Deliveries of new airplanes are supposed to reduce some of the system’s stress. However, one fleet operator says a new tail scheduled for delivery in March finally arrived in May. Within 10 days, it was sitting on the ground with a maintenance issue. Another operator says depleted capacity for scheduled maintenance, meaning when airplanes hit the mark for mandatory visits to the shop, they must now sit and wait.

During a press conference, Dassault Aviation CEO Eric Trappier says delaying certification for its Falcon 6X until 2023 is in large part due to supply chain issues. In a briefing from Gulfstream Aerospace, also owned by General Dynamics, its President Mark Burns said new FAA procedures to approve software for airplanes in the wake of the Boeing Max crashes are taking more time than in the past.

Michael Amalfitano, CEO of Embraer Executive Jets, said its production is hamstrung by the same issues impacting other industries, such as shortages of computer chips. That’s not stopping the flow of new customers. Nearly half of its Phenom entry-level jets were bought by first-time buyers last year. Many were introduced to the type by the numerous fractional and jet card providers that feature them in their fleets, he says.

Dichter, during his talk, urged the industry to expand the workforce by making itself attractive to a broader array of talent, targeting women and minorities.

However, it’s not clear if there are any short-term solutions. Marine Eugene, International Managing Director for Directional Aviation’s Flexjet, notes, “This is an industry that requires long-term planning. It’s not able to respond to a 40% increase in demand in such a short period.”

GlobeAir CEO Bernhard Fragner, who helped create the surge in demand by releasing a report early in the pandemic highlighting that private flights have less than 20 touch points compared to over 700 with the airlines, wants to upgrade his fleet with jets that seat five or six passengers replacing the current four-seat Citation Mustangs.

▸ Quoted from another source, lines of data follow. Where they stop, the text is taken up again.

import Literature.MathematicalPhysics.QuantumFieldTheory.Balaban1983to89.B6Eq238MultiLevelBoxL0
import Literature.MathematicalPhysics.QuantumFieldTheory.Balaban1983to89.B6Ineq243TwoLevelBoxL0
import Literature.MathematicalPhysics.QuantumFieldTheory.Balaban1983to89.B6Ineq249MultiLevelBox

/-!
# `Balaban1983to89.B6Ineq249MultiLevelBoxL0` — [B6] (2.49) `|Rλ| ≤ O(M^{−1})|λ|` AND (2.50)
`G′ = G′₀(I − R)^{−1} = G′₀Σ_nRⁿ`, convergent in the `L^∞` operator norm, FOR THE GENUINE `k`-LEVEL OPERATOR `Δ′_a`
ON A BOX WITH LEVEL `0` ADMITTED (`Λ₀ = X ∖ Ω₁` possibly non-empty) — the twin of `B6Ineq249MultiLevelBox` over the
structure `B6MultiLevelBoxOperatorL0.Domains` and the cover of `B6Eq238MultiLevelBoxL0` (levels `0 … k`, mesh-one cube
operators at level `0`); SAME declaration names; file of packet S-B of the level-0 programme G-F3′-L0; no existing module is
touched; no fact is minted

FRAMING (verbatim cell line):
statement-level skeleton of published theorems with citation tags; proofs where landed; nothing here is a claim about the Yang–Mills mass gap

Source under audit (cell lit-balaban): T. Bałaban, *Propagators and renormalization transformations for lattice gauge
theories. II*, Commun. Math. Phys. **96** (1984) 223–250 [`Balaban1984PropagatorsII`, "B6"], p. 230 [PDF 8] (2.44), p. 232
[PDF 10] (2.49)–(2.50), p. 234 [PDF 12] Proposition 2.2 (last sentence).  Unit `lit-balaban-p21` (Phase-2 proof seat p21 gen 26,
packet S-B owner of row G-F3′-L0; plan of record `lit-balaban-r03/G-F3L0-PLAN.md` v1.0 §4–§5), HOME
`run/shared/lean/pub/lit-balaban/`, B6 fold owner r03, referee ref-4.

## WHAT IS PRINTED (p. 232, verbatim up to notation)

«Now let us come back to the inequality (2.44) and its consequences. One of them follows from the equality (2.38) where
the operator R was defined. We get |Rλ| ≤ O(M^{−1})|λ|, (2.49) thus the operator R has a small norm in the space L^∞ for
M sufficiently large, and we get G′ = G′₀(I − R)^{−1} = G′₀Σ_{n=0}^∞ Rⁿ = … (2.50) … Both series above are convergent
in the space L^∞».  (p. 234, Proposition 2.2, last sentence, verbatim: «The random walk representation (2.50) is
convergent in the norms defined by these inequalities» — the norms of (2.67); NOT certified in this file, which certifies
the p. 232 `L^∞` sentence only.)

## WHY THIS FILE (G-F3′-L0)

The twin `B6Ineq249MultiLevelBox` bounds every term of `R` by (2.44) on its cube at the cube's finer mesh exponent `i ≥ 1`
(`B6Ineq243TwoLevelBox.ineq244_twoLevel`, binder «1 ≤ k»).  With `Λ₀ ≠ ∅` the cover of `B6Eq238MultiLevelBoxL0` has cubes
of finer level `0` (mesh one, `Q₀ = id`), whose commutator terms are bounded by the ALL-SCALES (2.44)
`B6Ineq243TwoLevelBoxL0.ineq244_twoLevel` (the mesh-one resolvent `(−Δ^N + m² + a)⁻¹` of
`B4Thm110ZeroBoxMeshOne`, F5 of the programme); everything else is the twin's argument verbatim, its `D`-free lemmas
(`abs_lt_of_commPad_ne_zero`, `keySet`, `card_keySet_le`, `mem_keySet`) consumed BY NAME.  The twin's §4 device
`mlOp_congr_weights`/`gml_mul_mlOp_pos` («the level-0 weight is immaterial») is gone: here `a₀` is a genuine weight and the
windows bind ALL `i ≥ 0`.

## WHAT THIS FILE CERTIFIES (kernel-checked; setting of `B6MultiLevelBoxOperatorL0`/`B6Eq238MultiLevelBoxL0`)

For a nested family `D : B6MultiLevelBoxOperatorL0.Domains d ℓ M_h k P R` (levels `0 … k`, (2.1)–(2.2) with `R ≥ 2L`),
weights `a_i ∈ [a₋, a₊]`, `c_i ∈ [c₋, c₊]` for ALL `i ≥ 0`, the `k`-level operator `Δ′_a = mlOp` on the box
`X = Π[0, L^k·L·M_h·P_μ)` and the cover `𝒟`, `G′₀ = gZeroML`, `R = rML` of `B6Eq238MultiLevelBoxL0`, in the matrix ring of
`X` with Mathlib's `ℓ^∞ → ℓ^∞` operator norm (scope `Matrix.Norms.Operator`):
* §3 **(2.44) WITH ANY BOUNDED RIGHT FACTOR AT EVERY MESH** `local_comm_bound` (two-level-box vocabulary, `k ≥ 0`,
  `M_h ≥ 2`: `|(K_q(h_q)G′(□_q)w·u)(y)| ≤ C(d+1)(sup|h′| + sup|h″|)/M·e^{−δ′D/L^k}·F`) and **(2.49) FOR THE GENUINE
  `k`-LEVEL OPERATOR WITH LEVEL `0`** `norm_rML_le`: `‖R‖_{∞→∞} ≤ C′/M` (`M = L·M_h`) for EVERY `k`, `M_h ≥ 3`, `R ≥ 2L`,
  volume `P`, nested family `D` (Λ₀ arbitrary) and weights in the windows — at most `3·2^{d+1}` terms meet a row
  (`mem_keySet_of_bX_ne_zero`: levels `lev x − 1 … lev x + 1`, `2^{d+1}` cubes per level);
* §4 **(2.50)** `eq250_multiLevelBox`: for `M ≥ M₀ = 2C′`: `‖R‖ ≤ ½`; the Neumann series `G′₀Σ'_nRⁿ` is a right inverse
  of `Δ′_a` ((2.38) of `B6Eq238MultiLevelBoxL0` and `(1 − R)Σ'Rⁿ = 1`); it EQUALS `G′ = Δ′_a^{−1} = gml`; and `Σ_n G′₀Rⁿ`
  CONVERGES to `G′` in the `ℓ^∞` operator norm — uniformly in `k`, `P`, `D` and the weights (`a_{i+1} = aNext ℓ a_i c_i`,
  `i ≥ 0`).

## HONEST SCOPE

As `B6Eq238MultiLevelBoxL0`: Neumann box for the torus, `m² = 0`, the asymmetric partition `u_□ = h_□`,
`v_□ = h_□·1_{B^j(Λ_j)}`; `M_h ≥ 3` for the row count; constants existential (functions of `d`, `ℓ` and the windows, the
SAME functions as the twin's up to the all-scales constants of (2.44)).  The operator is in lattice units.  No uniform bound
of `‖G′‖` is claimed here (that is (2.67), later files of S-B).  Nothing is inferred from the manuscript: every step is
kernel-checked.  Value = layer 2 of the level-0 port (S-B); NOT summit progress.
-/

namespace Literature.MathematicalPhysics.QuantumFieldTheory.Balaban1983to89.B6Ineq249MultiLevelBoxL0

open Finset Matrix
open scoped Matrix.Norms.Operator
open Literature.MathematicalPhysics.QuantumFieldTheory.Balaban1983to89.B4ContourShift (supNorm abs_le_supNorm
  supNorm_nonneg)
open Literature.MathematicalPhysics.QuantumFieldTheory.Balaban1983to89.B4Reflection242 (boxDom mem_boxDom nbrs mem_nbrs
  blk neumannLapK diagK avgK)
open Literature.MathematicalPhysics.QuantumFieldTheory.Balaban1983to89.B4Green242Bridge (boxNbrs)
open Literature.MathematicalPhysics.QuantumFieldTheory.Balaban1983to89.B4Lemma22ReduceZero (Box)
open Literature.MathematicalPhysics.QuantumFieldTheory.Balaban1983to89.B4PartitionUnity22 (hprof D1 D2 D1_nonneg D2_nonneg
  contDiff_hprof hasCompactSupport_hprof)
open Literature.MathematicalPhysics.QuantumFieldTheory.Balaban1983to89.B4Thm110ZeroBox (boxCast boxCast_apply_val
  boxCast_symm_apply_val blk_blk mem_boxDom_of_eq)
open Literature.MathematicalPhysics.QuantumFieldTheory.Balaban1983to89.B6Ineq243TwoLevelBox
open Literature.MathematicalPhysics.QuantumFieldTheory.Balaban1983to89.B6Partition236TwoLevelBox
open Literature.MathematicalPhysics.QuantumFieldTheory.Balaban1983to89.B6Eq238TwoLevelBox
open Literature.MathematicalPhysics.QuantumFieldTheory.Balaban1983to89.B6Ineq249TwoLevelBox (linfty_opNorm_le_of_pointwise
  near card_near_le mem_near_of_abs_lt supNorm_le_of_twoLevelOp_ne_zero pos_emb pos_emb_sub pad_mulVec_apply_le)
open Literature.MathematicalPhysics.QuantumFieldTheory.Balaban1983to89.B6MultiLevelBoxOperator (N0 bigSide bigSide_eq
  bigSide_succ_eq bigSide_succ one_le_bigSide levC levC_pos indLev mlOp gml mlOp_isSymm mlOp_eq_reindex mlOp_mul_gml
  gml_mul_mlOp)
open Literature.MathematicalPhysics.QuantumFieldTheory.Balaban1983to89.B6MultiLevelBoxOperatorL0
open Literature.MathematicalPhysics.QuantumFieldTheory.Balaban1983to89.B6Eq238MultiLevelBox (MhP Pj one_le_Pj one_le_MhP
  Np_eq halfWidth_eq corner InCube uFun inCube_iff_exists_emb supNorm_lt_of_inCube uFun_eq_hΩ castP uX
  mul_diagonal_eq_sub_kComm term_algebra)
open Literature.MathematicalPhysics.QuantumFieldTheory.Balaban1983to89.B6Eq238MultiLevelBoxL0
open Literature.MathematicalPhysics.QuantumFieldTheory.Balaban1983to89.B6Ineq249MultiLevelBox (abs_lt_of_commPad_ne_zero
  keySet card_keySet_le mem_keySet)

noncomputable section

variable {d : ℕ}

/-! ## §1 Norm tools -/

section NormTools

variable {m m' : Type*} [Fintype m] [Fintype m']

/-- `|v(j)| ≤ ‖v‖_∞`. [folklore] -/
private theorem abs_apply_le_norm (v : m' → ℝ) (j : m') : |v j| ≤ ‖v‖ := by
  have := norm_le_pi_norm v j
  rwa [Real.norm_eq_abs] at this

/-- a sum of terms `≤ B` (`B ≥ 0`), with at most the terms keyed (injectively) into `T` non-zero, is `≤ |T|·B`. [folklore] -/
private theorem sum_le_card_mul {ι σ : Type*} [Fintype ι] [DecidableEq σ] (f : ι → ℝ) (key : ι → σ)
    (hkey : Function.Injective key) (T : Finset σ) (hT : ∀ i, f i ≠ 0 → key i ∈ T) {B : ℝ} (hB : 0 ≤ B)
    (hf : ∀ i, f i ≤ B) : ∑ i, f i ≤ T.card * B := by
  classical
  rw [← Finset.sum_filter_ne_zero]
  have hcard : (Finset.univ.filter fun i => f i ≠ 0).card ≤ T.card :=
    Finset.card_le_card_of_injOn key (fun i hi => by
      rw [Finset.coe_filter] at hi; exact hT i hi.2) (fun i _ j _ h => hkey h)
  calc ∑ i ∈ Finset.univ.filter (fun i => f i ≠ 0), f i
      ≤ (Finset.univ.filter fun i => f i ≠ 0).card • B := Finset.sum_le_card_nsmul _ _ _ fun i _ => hf i
    _ = ((Finset.univ.filter fun i => f i ≠ 0).card : ℝ) * B := by rw [nsmul_eq_mul]
    _ ≤ T.card * B := by gcongr
import Mathlib.Analysis.Complex.Basic
import Mathlib.Algebra.Category.ModuleCat.Basic
import Literature.AlgebraicGeometry.Motives.Varieties
import Literature.AlgebraicGeometry.Motives.AlgPoints
import Literature.AlgebraicGeometry.Motives.Cycles
import Literature.AlgebraicGeometry.Motives.HodgeStructure
import Literature.AlgebraicGeometry.Motives.PreWeilCohomology
import Literature.AlgebraicGeometry.Motives.WeilCohomology
import Literature.AlgebraicTopology.SingularHomology.SingularCochains
import Literature.AlgebraicTopology.SingularHomology.CupProduct
import HarnessLib

-- provenance: harness21/H21/H21/Prelude/MotiveAbstract/BettiRealization.lean @ f1218b6 (interim HEAD d8f2665); M5 mechanical rewrite
/-!
# Betti cohomology and the Betti–Hodge realization data (trunk MotiveAbstract, prelude C13)

For a scheme `X` over a subfield `k ⊆ ℂ` (any `k : Type` with `[Field k] [Algebra k ℂ]`), the
**Betti cohomology** `Hⁱ_B(X) := Hⁱ(X(ℂ); ℚ)` is the singular cohomology with rational
coefficients of the complex points `Literature.ComplexPoints X` with their analytic (strong) topology
(Serre, *GAGA* (1956), §2; Deligne, *Théorie de Hodge II* (1971), §3; Kleiman, *Algebraic cycles
and the Weil conjectures* (1968), §1.2, Example (1)). It is built from the accepted G04 singular
cohomology `Literature.singularCohomology ℚ ℚ` and its cup product `Literature.AlgebraicTopology.SingularHomology.cupProduct`; the topological
functoriality is `Literature.AlgebraicGeometry.Motives.AlgPoints.mapContinuous`.

The **coniveau filtration** `Nʳ Hⁱ_B(X)` (Grothendieck, *Hodge's general conjecture is false for
trivial reasons*, Topology 8 (1969)) is the subspace of classes vanishing on `(X ∖ Z)(ℂ)` for some
Zariski-closed `Z ⊆ X` of codimension `≥ r`; it is a real definition (`Literature.AlgebraicGeometry.Motives.coniveau`).

That `Hⁱ_B(X)` of a smooth projective `X` underlies a Weil cohomology theory carrying polarizable
pure Hodge structures of weight `i`, functorial for pull-backs, with algebraic cycle classes of
type `(p, p)`, is deep mathematics (Hodge decomposition, comparison with de Rham cohomology,
construction of trace and cycle class: Voisin, *Hodge Theory and Complex Algebraic Geometry I*,
Ch. 6–7 and §11.3; Deligne, Hodge II, §3). Following the outline (§1(f), §4.1) it enters H21 as a
**hypothesis structure** `Literature.BettiHodgeData k`: a `WeilCohomology k ℚ` together with a natural
isomorphism to `bettiFunctor`, compatible with cup products and units, and Hodge structures on
each `Hⁱ(X)` with the properties the Hodge-type conjectures consume. Against it we state, as
`Prop`-valued definitions only, the Hodge conjecture `BettiHodgeData.HodgeConjectureFor` and
Grothendieck's generalized Hodge conjecture `BettiHodgeData.GeneralizedHodgeConjectureFor`.

## Main definitions

* `Literature.bettiCohomology X i := singularCohomology ℚ ℚ (ComplexPoints X) i`,
  `Literature.bettiCohomology.map f i` (pull-back along a `k`-morphism), `Literature.bettiFunctor k i`.
* `Literature.bettiCup h`, `Literature.bettiOne X`: the cup product and unit, i.e. G04's `cupProduct` and
  `singularCohomology.one` on `X(ℂ)`; `bettiCup_map`, `bettiCup_gradedComm`, `bettiCup_assoc`,
  `one_bettiCup`, `bettiCup_one`, `bettiCohomology.map_one`.
* `Literature.coniveau X i r : Submodule ℚ (bettiCohomology X i)`; `coniveau_mono`, `coniveau_zero`.
* `Literature.BettiHodgeData k` and `BettiHodgeData.HodgeConjectureFor`,
  `BettiHodgeData.GeneralizedHodgeConjectureFor`, `BettiHodgeData.algebraicClasses_le_hodgeClasses`.

## Design notes

* Universe `0` throughout: `ComplexPoints X : Type` forces `k : Type`, and then
  `singularCohomology ℚ ℚ (ComplexPoints X) i : ModuleCat.{0} ℚ` matches
  `PreWeilCohomology.H i : (SchemeOver k)ᵒᵖ ⥤ ModuleCat.{0} ℚ`.
* `bettiCohomology`, `bettiCohomology.map`, `bettiCup`, `bettiOne` are `abbrev`s, so the whole
  G04 API (`singularCohomology_induction_on`, `cupProduct_π_π`, …) applies verbatim.
* Graded commutativity `Literature.AlgebraicTopology.SingularHomology.cupProduct_gradedComm` (Hatcher, Thm. 3.11) is a named fact (`Prop`)
  upstream and enters `bettiCup_gradedComm` as an explicit hypothesis; `Literature.AlgebraicTopology.SingularHomology.d_cochainCup`,
  `cupProduct_assoc`, `cupProduct_map` and `AlgPoints.continuous_map` are proved upstream.
* Mathlib has neither singular/Betti cohomology of schemes nor the coniveau filtration nor Hodge
  structures (searched `Betti`, `coniveau`, `HodgeStructure`, `singularCohomology`: nothing
  relevant); we use Mathlib's `ModuleCat`, `Order.coheight` (codimension of a point, as in
  `Literature.Prelude.MotiveAbstract.Cycles`), `Submodule.map`, `LinearMap.ker`, `iSup`.

## References

* J.-P. Serre, *Géométrie algébrique et géométrie analytique*, Ann. Inst. Fourier 6 (1956), §2.
* P. Deligne, *Théorie de Hodge II*, Publ. Math. IHÉS 40 (1971), §§2–3.
* A. Grothendieck, *Hodge's general conjecture is false for trivial reasons*, Topology 8 (1969),
  299–303.
* C. Voisin, *Hodge Theory and Complex Algebraic Geometry I*, CUP 2002, Ch. 7 and §11.3.
* S. Kleiman, *Algebraic cycles and the Weil conjectures* (1968), §1.2.
* P. Deligne, *The Hodge conjecture*, Clay Millennium Problem description (2000).
-/

universe u

open CategoryTheory AlgebraicGeometry Opposite

noncomputable section

namespace Literature.AlgebraicGeometry.Motives

variable {k : Type} [Field k] [Algebra k ℂ]

/-! ### Betti cohomology -/

/-- The **Betti cohomology** `Hⁱ_B(X) = Hⁱ(X(ℂ); ℚ)` of a scheme `X` over `k ⊆ ℂ`: rational
singular cohomology of the complex points with the analytic topology (Serre, GAGA §2; Deligne,
Hodge II, §3.2; Kleiman 1968, §1.2, Example (1)). An `abbrev` for
`singularCohomology ℚ ℚ (ComplexPoints X) i`. [cite: Kleiman1968, §1.2  Example (1] -/
abbrev bettiCohomology (X : SchemeOver k) (i : ℕ) : ModuleCat.{0} ℚ :=
  Literature.AlgebraicTopology.SingularHomology.singularCohomology ℚ ℚ (ComplexPoints X) i

namespace bettiCohomology

variable {X Y Z : SchemeOver k}

/-- Pull-back `f* : Hⁱ_B(Y) ⟶ Hⁱ_B(X)` in Betti cohomology along a `k`-morphism `f : X ⟶ Y`,
induced by the continuous map `f(ℂ) : X(ℂ) → Y(ℂ)` (`AlgPoints.mapContinuous`; Serre, GAGA §2;
Hatcher, *Algebraic Topology*, §3.1). [folklore] -/
abbrev map (f : X ⟶ Y) (i : ℕ) : bettiCohomology Y i ⟶ bettiCohomology X i :=
  Literature.AlgebraicTopology.SingularHomology.singularCohomology.map ℚ ℚ (AlgPoints.mapContinuous (L := ℂ) f) i

/-- `(𝟙 X)(ℂ)` is the identity continuous map. [folklore] -/
lemma _root_.Literature.AlgebraicGeometry.Motives.AlgPoints.mapContinuous_id {L : Type u} [Field L] {k' : Type u} [Field k']
    [Algebra k' L] [TopologicalSpace L] (X : SchemeOver k') :
    AlgPoints.mapContinuous (L := L) (𝟙 X) = ContinuousMap.id _ :=
  ContinuousMap.ext AlgPoints.map_id_apply

/-- `(φ ≫ ψ)(ℂ) = ψ(ℂ) ∘ φ(ℂ)` as continuous maps. [folklore] -/
lemma _root_.Literature.AlgebraicGeometry.Motives.AlgPoints.mapContinuous_comp {L : Type u} [Field L] {k' : Type u} [Field k']
    [Algebra k' L] [TopologicalSpace L] {X Y Z : SchemeOver k'} (φ : X ⟶ Y) (ψ : Y ⟶ Z) :
    AlgPoints.mapContinuous (L := L) (φ ≫ ψ) =
      (AlgPoints.mapContinuous ψ).comp (AlgPoints.mapContinuous φ) :=
  ContinuousMap.ext (AlgPoints.map_comp_apply φ ψ)

/-- `(𝟙 X)* = 𝟙` on Betti cohomology (Hatcher §3.1). [folklore] -/
@[simp]
lemma map_id (i : ℕ) : map (𝟙 X) i = 𝟙 _ := by
  rw [map, AlgPoints.mapContinuous_id, Literature.AlgebraicTopology.SingularHomology.singularCohomology.map_id]

/-- `(f ≫ g)* = g* ≫ f*` on Betti cohomology (contravariance; Hatcher §3.1). [folklore] -/
@[reassoc]
lemma map_comp (f : X ⟶ Y) (g : Y ⟶ Z) (i : ℕ) : map (f ≫ g) i = map g i ≫ map f i := by
  rw [map, AlgPoints.mapContinuous_comp, Literature.AlgebraicTopology.SingularHomology.singularCohomology.map_comp]

end bettiCohomology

He wants to accommodate the surge in family travel and groups of friends.

A new report from Global Jet Capital forecasts new and pre-owned private aircraft transactions through 2026 are expected to increase at an average annual rate of 1.5%, while dollar volume increases at an average annual rate of 5.1%.

Its Chief Marketing Officer Andrew Farrant writes in the report, “We see business aviation fitting into a broader narrative around flexibility – in how people utilize their time, and how they choose to travel to build and reinforce relationships. We see aircraft owners and operators increasing their usage, and there are new users entering the market through charter, fractional ownership, and whole ownership. It is the unique value proposition of business aviation, supported by a mature industry demonstrating balanced supply and demand dynamics, that will support sustainable growth for the foreseeable future.

Not everybody thinks there are smooth skies ahead. “I don’t believe in the current euphoria and see more risks ahead for our industry. Either the current trend lasts, and the market faces a major supply issue, or it reverses dramatically and faces a new wave of bankruptcies,” says Eymeric Segard, CEO of Geneva-based charter broker LunaJets. He says, “I don’t see any indication of a soft landing.”